Gandhi' nin harika bir sözü vardır; "Kimseye kirli ayaklarıyla beyninizde gezme fırsatı vermeyin" der. Medya ve iletişim kanallarında açıklık olmaması dezenformasyon ve bilgi kirliliği, daha fazla korkunun yolunu açar. Toplumsal dayanma gücünü ve psikolojisini bozacak provokatörler mutlaka böyle zamanlarda da görev başında olacaktır. Etrafta neler olup bittiğinden emin olamayan, her bilgiyi kuşku dolu karşılayan toplumları kasıtlı yaratıp bu kitleleri daha kolay manipüle etmek isteyen Medyatörler sürekli abartılı ve yalan haber pompalayabilirler. Bu tuzağa karşı uyanık olunmalıdır. Her habere, her gelen bildirime her videoya inanmamak sorgulamak ve teyit etmek şart hale gelmiştir. Bilginin gizli tutulduğu ya da düzgün iletişime açılmadığı ortamlarda, gerçeklerin yerini dedikodu alır. Ancak asparagas haberlerden uzak durun, yazılı ve görsel medyanın komplo teorisyenlerinin zihninizi esir almasına izin vermeyin. İşinize yaramayacak bilgileri paylaşmayın, üzerinde durmayın, önemsemeyin. Şu anda önemsemeniz gereken tek şey sizsiniz.
Haberin Devamı ›
8-Mental gücünüzü hafife almayın.
Ne düşünürseniz kendinize onu yaşatırsınız. Derin dondurucuda kapalı kalan adamın hikayesini bilir misiniz? Arkadaşları tarafından yanlışlıkla derin dondurucu deposunda kilitli bırakılan adamın hikayesi; Sabah depoda donmuş şekilde ölü bulunuyor. Oysa derin dondurucu bütün gece çalışmamış. Kapalıymış sistem. Ancak adam derin dondurucuda donarak öleceğinden o kadar eminmiş ki, sabah bulunduğunda donarak ölen bir insanın tüm semptomları görülmüş adamda. Zihin böyledir. O yüzden neye inanıyorsanız onu yaşarsınız.Zorlu bir dönemden geçiyoruz. Sonunda biz kazanacağız. Burası kesin. Hep kazandık çünkü. Burada tüm mesele kazanırken bu süreçte dik durabilmek, krizi minimum hasarla atlatmak. Ne de olsa kazanacağız diyerek tedbirsiz olmanızdan bahsetmiyorum. Yine tedbiri elden bırakmayacağız. Daha 10 yıl önce 200 bin kişiyi öldüren domuz gribini şimdi çocuklar ayda 2 defa geçiriyorlar .
9-Sakin olun.
Bu durum aslında, pek çok insanın arayıp da bulamadığı bir fırsat. Evde kalmak, biraz dinlenmek, biraz nefes almak.Ve hepimiz içinde empati yapma vakti. Özürlü olup yatağa mahkum olanları, temiz hava bile alacak bir penceresi olmayan kader mahkumlarını belki de anlama vakti. Evsizleri, sığınacak yeri olmayanları,dayanacak kimsesiz lmayanaları, kimsesizleri, yaşlıları…

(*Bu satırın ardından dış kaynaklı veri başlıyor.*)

import Mathlib.MeasureTheory.Integral.IntervalIntegral.Basic
import Mathlib.Analysis.SpecialFunctions.Integrals.Basic
import Mathlib.Analysis.SpecialFunctions.Complex.LogDeriv
import Mathlib.Analysis.Complex.RealDeriv
import Mathlib.Analysis.Calculus.Deriv.Shift
import Literature.NumberTheory.LFunctions.BookerLemma
import HarnessLib

/-!
# Booker's lemma (Trudgian 2011, Lemma 2.10) — proof, part 1: evaluation of the integral

Infrastructure for the proof of the named fact
`Literature.NumberTheory.LFunctions.Trudgian2011_lemma_2_10` (file `BookerLemma.lean`).
Following the proof sketch of [Booker 2006, Lemma 4.4] we introduce the analytic function

  `𝓕(z) = Λ(z+2) − Λ(z−2) − 2Λ(z+1) + 2Λ(z−1)`,  `Λ(w) = w log w`,

(all four arguments lie in the upper half plane when `Im z > 0`, so `𝓕` is analytic there and
continuous up to the real axis) and `g(z) = 1/(1+z) + 1/(1−z)`, and prove:

* `bookerIntegrand_scale` / `integral_bookerIntegrand_scale`: the substitution `x = d·y` turns
  `∫_0^d (Booker's integrand for d, w)` into `d · ∫_0^1 (integrand for 1, w/d)`;
* `integral_bookerIntegrand_one_of_im_ne_zero`: for `Im z ≠ 0`,
  `∫_0^1 log|(x+1+z)(x+1−z̄)/((x+z)(x−z̄))| dx = Re 𝓕(z)` (fundamental theorem of calculus, four
  times, with the primitive `w log w − w` of the principal logarithm);
* `integral_bookerIntegrand_one_ofReal`: for real `z = u`, the integral equals
  `E(u) = (2+u)log(2+u) + (2−u)log(2−u) − 2(1+u)log(1+u) − 2(1−u)log(1−u)` (`integral_log`);
* conjugation symmetry of both sides of the inequality.

## References

* A. R. Booker, *Artin's conjecture, Turing's method, and the Riemann hypothesis*, Experiment.
  Math. 15 (2006), 385–407, Lemma 4.4 and its proof sketch.  [Booker2006]
* T. S. Trudgian, *Improvements to Turing's method*, Math. Comp. 80 (2011), Lemma 2.10.
  [Trudgian2011]
-/

noncomputable section

open Complex MeasureTheory intervalIntegral
open scoped ComplexConjugate

namespace Literature.NumberTheory.LFunctions

/-! ### The analytic functions of Booker's proof -/

/-- `Λ₀(w) = w log w − w`, a primitive of the principal logarithm on the slit plane. [folklore] -/
def bookerPrim (w : ℂ) : ℂ := w * log w - w

/-- Booker's `f`, rewritten with all logarithms taken in the upper half plane:
`𝓕(z) = (z+2)log(z+2) − (z−2)log(z−2) − 2(z+1)log(z+1) + 2(z−1)log(z−1)`.
For `Im z > 0`, `Re 𝓕(z) = ∫_0^1 log|(x+1+z)(x+1−z̄)/((x+z)(x−z̄))| dx`.
[cite: Booker2006, Lemma 4.4 (proof)] -/
def bookerF (z : ℂ) : ℂ :=
  (z + 2) * log (z + 2) - (z - 2) * log (z - 2) - 2 * ((z + 1) * log (z + 1))
    + 2 * ((z - 1) * log (z - 1))
/-- The inverse density `ρ⁻¹`: constant `6(1 + ρm⁻¹)⁴(1 + M₁)³`. [folklore] -/
private theorem atom_inv {ρ : T3 → ℝ} {x : T3} {ρm M₁ S₂ S₃ : ℝ} (hρ : Torus.IsSmooth ρ)
    (hρm : 0 < ρm) (hρb : ∀ y, ρm ≤ ρ y) (hM₁ : 0 ≤ M₁)
    (hdρ : ∀ y i, |Torus.partialDeriv i ρ y| ≤ M₁) (h₂ : Torus.dsize₂ ρ x ≤ S₂)
    (h₃ : Torus.dsize₃ ρ x ≤ S₃) :
    Torus.HasDerivBoundsAt₃ (fun y => (ρ y)⁻¹) x (6 * (1 + ρm⁻¹) ^ 4 * (1 + M₁) ^ 3)
      S₂ S₃ :=
  atom_comp (φ := Inv.inv) contDiffOn_inv_Ioi' isOpen_Ioi hρ (fun y => hρm.trans_le (hρb y))
    (fun y => (inv_derivs_le hρm (hρb y)).1) (fun y => (inv_derivs_le hρm (hρb y)).2.1)
    (fun y => (inv_derivs_le hρm (hρb y)).2.2.1)
    (fun y => (inv_derivs_le hρm (hρb y)).2.2.2) hM₁ hdρ h₂ h₃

Bu virüs maalesef zengin, fakir, ırk, millet, karakter, huy, tip, cinsiyet, mal, miras, holding seçmiyor. Şu andan itibaren yapılacak en doğru şey, bu süreç sonrasını planlamak.

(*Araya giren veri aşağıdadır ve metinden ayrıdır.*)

import Summits.Ventures.PercRepro.Night2LocalD3ThreeTwoD

/-!
# PercRepro — the cell `(a, k) = (2, 2)` at `|E ∖ G| = 3`, `q = 4`: structure (night-2, gen 13)

`M|G` has two coloops `K = {y₁, y₂}`; at a far set `S` with `coloops S = K` the non-coloops `S' = S ∖ K` span the plane
`G ∖ K` without coloops.  This file records the structure behind `proofs/NIGHT-2-dq3.md` §5.3:

* the `K`-deletions of a covering set are layer-0 (`mem_lay0_of_erase_mem_K`), so the layer-1 preimages of a covering set
  `S''` inject into `coloops S'' ∖ K` (`card_nonLay0_preimages_le`);
* a nonzero loss needs two layer-1 preimages (`two_le_card_nonLay0_of_loss_ne_zero`: `2/5 ≤ capS < L₁ ≤ #·(6/25)`), hence
  `≥ 4` coloops of the covering set, which is then a five-element set: every far set with a nonzero layer-2 weight has six
  elements (`card_eq_six_of_loss_ne_zero`, `card_eq_six_of_mem_ex2'`), for every coloop count;
* `not_mem_Uq_of_sdiff_subset_clF`: for a member `B ⊇ K` and `B' ⊇ K` with `G ∖ B' ⊆ cl B`, `B' ∉ U_G` (`ρ(G ∖ B') ≤ ρ(B) − |K| = 2`);
* at `coloops S = K`, `|S| = 6`: the members carrying weight are the PAIR MEMBERS `S ∖ P` (`P ⊆ S'` a pair); at most one pair member
  is FAT (`|G ∖ cl B| = 2`, `not_two_fat_pairs`): complementary pairs cannot both be members, and two pairs through a common point
  put a point of `G ∖ S` into `cl(K ∪ {s})`.
-/

open scoped Matroid

namespace PercRepro.Shadow

open Finset PerFlat ThmH

variable {α : Type*} [DecidableEq α] {M : Matroid α} [M.Finite]

section TwoTwoA

variable {G S : Finset α}

open scoped Classical in
/-- **A `K`-deletion of a covering set is layer-0**: for `z ∈ K` (a coloop of `M|G`) and a shadow set `S''` with closure `G`,
the member `S'' ∖ z` has `cl(S'' ∖ z) = G ∖ z`. -/
theorem mem_lay0_of_erase_mem_K (hG : G ∈ flatsQ M (4 + 1)) (hd : (gr M \ G).card = 3) {S'' : Finset α}
    (hS'' : S'' ∈ shadowAt M (4 + 2) 4 (Uq M (4 + 2) 4) G) {z : α}
    (hzK : z ∈ G.filter (fun y => y ∉ clF M (G.erase y)))
    (hB : S''.erase z ∈ membersIn M (Uq M (4 + 2) 4) G) : S''.erase z ∈ lay0 M 4 G := by
  have hGg : G ⊆ gr M := (mem_flatsQ.1 hG).1
  have hSG : S'' ⊆ G := subset_of_mem_shadowAt hS''
  have hBU : S''.erase z ∈ Uq M (4 + 2) 4 := (mem_membersIn.1 hB).1
  rw [mem_lay0]
  refine ⟨hB, ?_, by omega⟩
  have hzG : z ∈ G := (Finset.mem_filter.1 hzK).1
  have hzcl : z ∉ clF M (G.erase z) := (Finset.mem_filter.1 hzK).2
  have hzcolG : z ∈ coloops M G := Finset.mem_filter.2 ⟨hzG, hzcl⟩
  have hrGz : rkN M (G.erase z) = 4 := by
    have := rkN_erase_of_mem_coloops hGg hzcolG
    have hGr : rkN M G = 4 + 1 := by
      have h := (mem_flatsQ.1 hG).2.2
      rw [eRk_eq_rkN] at h
      exact_mod_cast h
    omega
  have hrB : rkN M (S''.erase z) = 4 := by
    have h := (mem_Uq.1 hBU).2.1
    rw [eRk_eq_rkN] at h
    exact_mod_cast h
  have hBsub : S''.erase z ⊆ G.erase z := Finset.erase_subset_erase z hSG
  have hGz : G.erase z ⊆ clF M (S''.erase z) := by
    have h := subset_closure_of_rkN_eq ((Finset.erase_subset z G).trans hGg) hBsub (by omega)
    intro e he
    rw [← Finset.mem_coe, coe_clF]
    exact h (by exact_mod_cast he)
  have hGsub : G \ clF M (S''.erase z) ⊆ {z} := by
    intro e he
    rw [Finset.mem_sdiff] at he
    rw [Finset.mem_singleton]
    by_contra hne
    exact he.2 (hGz (Finset.mem_erase.2 ⟨hne, he.1⟩))
  have hzS : z ∈ S'' := coloops_subset_self S'' (coloopsG_subset_coloops hS'' hzK)
  have hzin : z ∈ G \ clF M (S''.erase z) :=
    Finset.mem_sdiff.2 ⟨hzG, (mem_coloops.1 (coloopsG_subset_coloops hS'' hzK)).2⟩
  have h1 : (G \ clF M (S''.erase z)).card ≤ 1 := (Finset.card_le_card hGsub).trans (by simp)
  have h2 : 1 ≤ (G \ clF M (S''.erase z)).card := Finset.card_pos.2 ⟨z, hzin⟩
  omega

open scoped Classical in
/-- **The layer-1 preimages of a covering set inject into its coloops outside `K`.** -/
theorem card_nonLay0_preimages_le (hG : G ∈ flatsQ M (4 + 1)) (hd : (gr M \ G).card = 3) {S'' : Finset α}
    (hS'' : S'' ∈ shadowAt M (4 + 2) 4 (Uq M (4 + 2) 4) G) :
    ((coverPreimages M (Uq M (4 + 2) 4) G S'').filter (fun B => B ∉ lay0 M 4 G)).card ≤
      (coloops M S'' \ G.filter (fun y => y ∉ clF M (G.erase y))).card := by
  have key : ∀ B ∈ (coverPreimages M (Uq M (4 + 2) 4) G S'').filter (fun B => B ∉ lay0 M 4 G),
      ∃ z, B = S''.erase z ∧ z ∈ coloops M S'' \ G.filter (fun y => y ∉ clF M (G.erase y)) := by
    intro B hB
    rw [Finset.mem_filter, mem_coverPreimages, mem_coverSets] at hB
    obtain ⟨⟨hBm, z, hz, hzS⟩, hB0⟩ := hB
    have hBU : B ∈ Uq M (4 + 2) 4 := (mem_membersIn.1 hBm).1
    have hzB : z ∉ B := fun h => (Finset.mem_sdiff.1 hz).2 (subset_clF hBU h)
    have hBeq : B = S''.erase z := by rw [← hzS, Finset.erase_insert hzB]
    refine ⟨z, hBeq, ?_⟩
    rw [Finset.mem_sdiff]
    constructor
    · rw [mem_coloops]
      refine ⟨by rw [← hzS]; exact Finset.mem_insert_self _ _, ?_⟩
      rw [← hBeq]
      exact (Finset.mem_sdiff.1 hz).2
    · intro hzK
      apply hB0
      rw [hBeq]
      exact mem_lay0_of_erase_mem_K hG hd hS'' hzK (hBeq ▸ hBm)
  have hinj : Set.InjOn (fun B : Finset α => S'' \ B)
      ((coverPreimages M (Uq M (4 + 2) 4) G S'').filter (fun B => B ∉ lay0 M 4 G) : Set (Finset α)) := by
    intro B hB B' hB' hBB'
    obtain ⟨z, hz, -⟩ := key B hB
    obtain ⟨z', hz', -⟩ := key B' hB'
    have h1 : B ⊆ S'' := by rw [hz]; exact Finset.erase_subset _ _
    have h2 : B' ⊆ S'' := by rw [hz']; exact Finset.erase_subset _ _
    have h3 : S'' \ B = S'' \ B' := hBB'
    calc B = S'' \ (S'' \ B) := (Finset.sdiff_sdiff_eq_self h1).symm
      _ = S'' \ (S'' \ B') := by rw [h3]
      _ = B' := Finset.sdiff_sdiff_eq_self h2
  rw [← Finset.card_image_of_injOn hinj]
  refine le_trans (Finset.card_le_card ?_) (Finset.card_image_le (f := fun y : α => ({y} : Finset α)))
  intro T hT
  rw [Finset.mem_image] at hT ⊢
  obtain ⟨B, hB, rfl⟩ := hT
  obtain ⟨z, hz, hzc⟩ := key B hB
  refine ⟨z, hzc, ?_⟩
  have hzS : z ∈ S'' := (mem_coloops.1 (Finset.mem_sdiff.1 hzc).1).1
  rw [hz, Finset.sdiff_erase hzS, Finset.sdiff_self, Finset.insert_empty]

Evlerinizde kaldığınız bu süre zarfında aşağıdakileri mutlaka düşünün.
10-Öğrenin.
Her şey normale ne zaman dönecek ve döndüğünde ne olacak?
Evden çıktıktan sonra ilk yapmak istediğiniz şey ne ya da evdeyken en çok neyi özlüyorsun?
Neler öğretti sana bu kriz süreci ?
Bir daha neyi asla yapmam ya da kesinlikle yaparım diyorsun? Neleri öğrendin?
Daha çok kıymet bilecek misin? Sevdiklerine daha çok zaman ayıracak mısın? Daha çok affedici ,daha az kırıcı olmayı başarabilecek misin?
Kevin Bitch’in kaleme aldığı romanından uyarlanan "Hitch" filmini seyredenler bilir.
"Her güne bir amacınız varmış gibi başlayın" der Will Smith. Dünyada kaç kişinin öldüğünden daha önemlisi; İşte budur. Bir amacınız olsun. Ve o amaç için yaşayın.
Ölene kadar geriye kalan zamanınızda sizin ne yapmayı planladığınızdır. Amacınızın ne olduğu... o yüzden de önemlidir.
Yolda pek çok engele denk geleceksiniz. Çok defa düşeceksiniz. Çok defa kaybettiğinizi düşüneceksiniz. Ancak bir amacınız varsa Asla vazgeçmezsiniz.SAT kursunda bizlere öğretilen en temel öğretidir bu asla vazgeçmemek… 100 defa düşsek 101 defa ayağa kalkmak ve devam etmek. Yeter ki sen iste…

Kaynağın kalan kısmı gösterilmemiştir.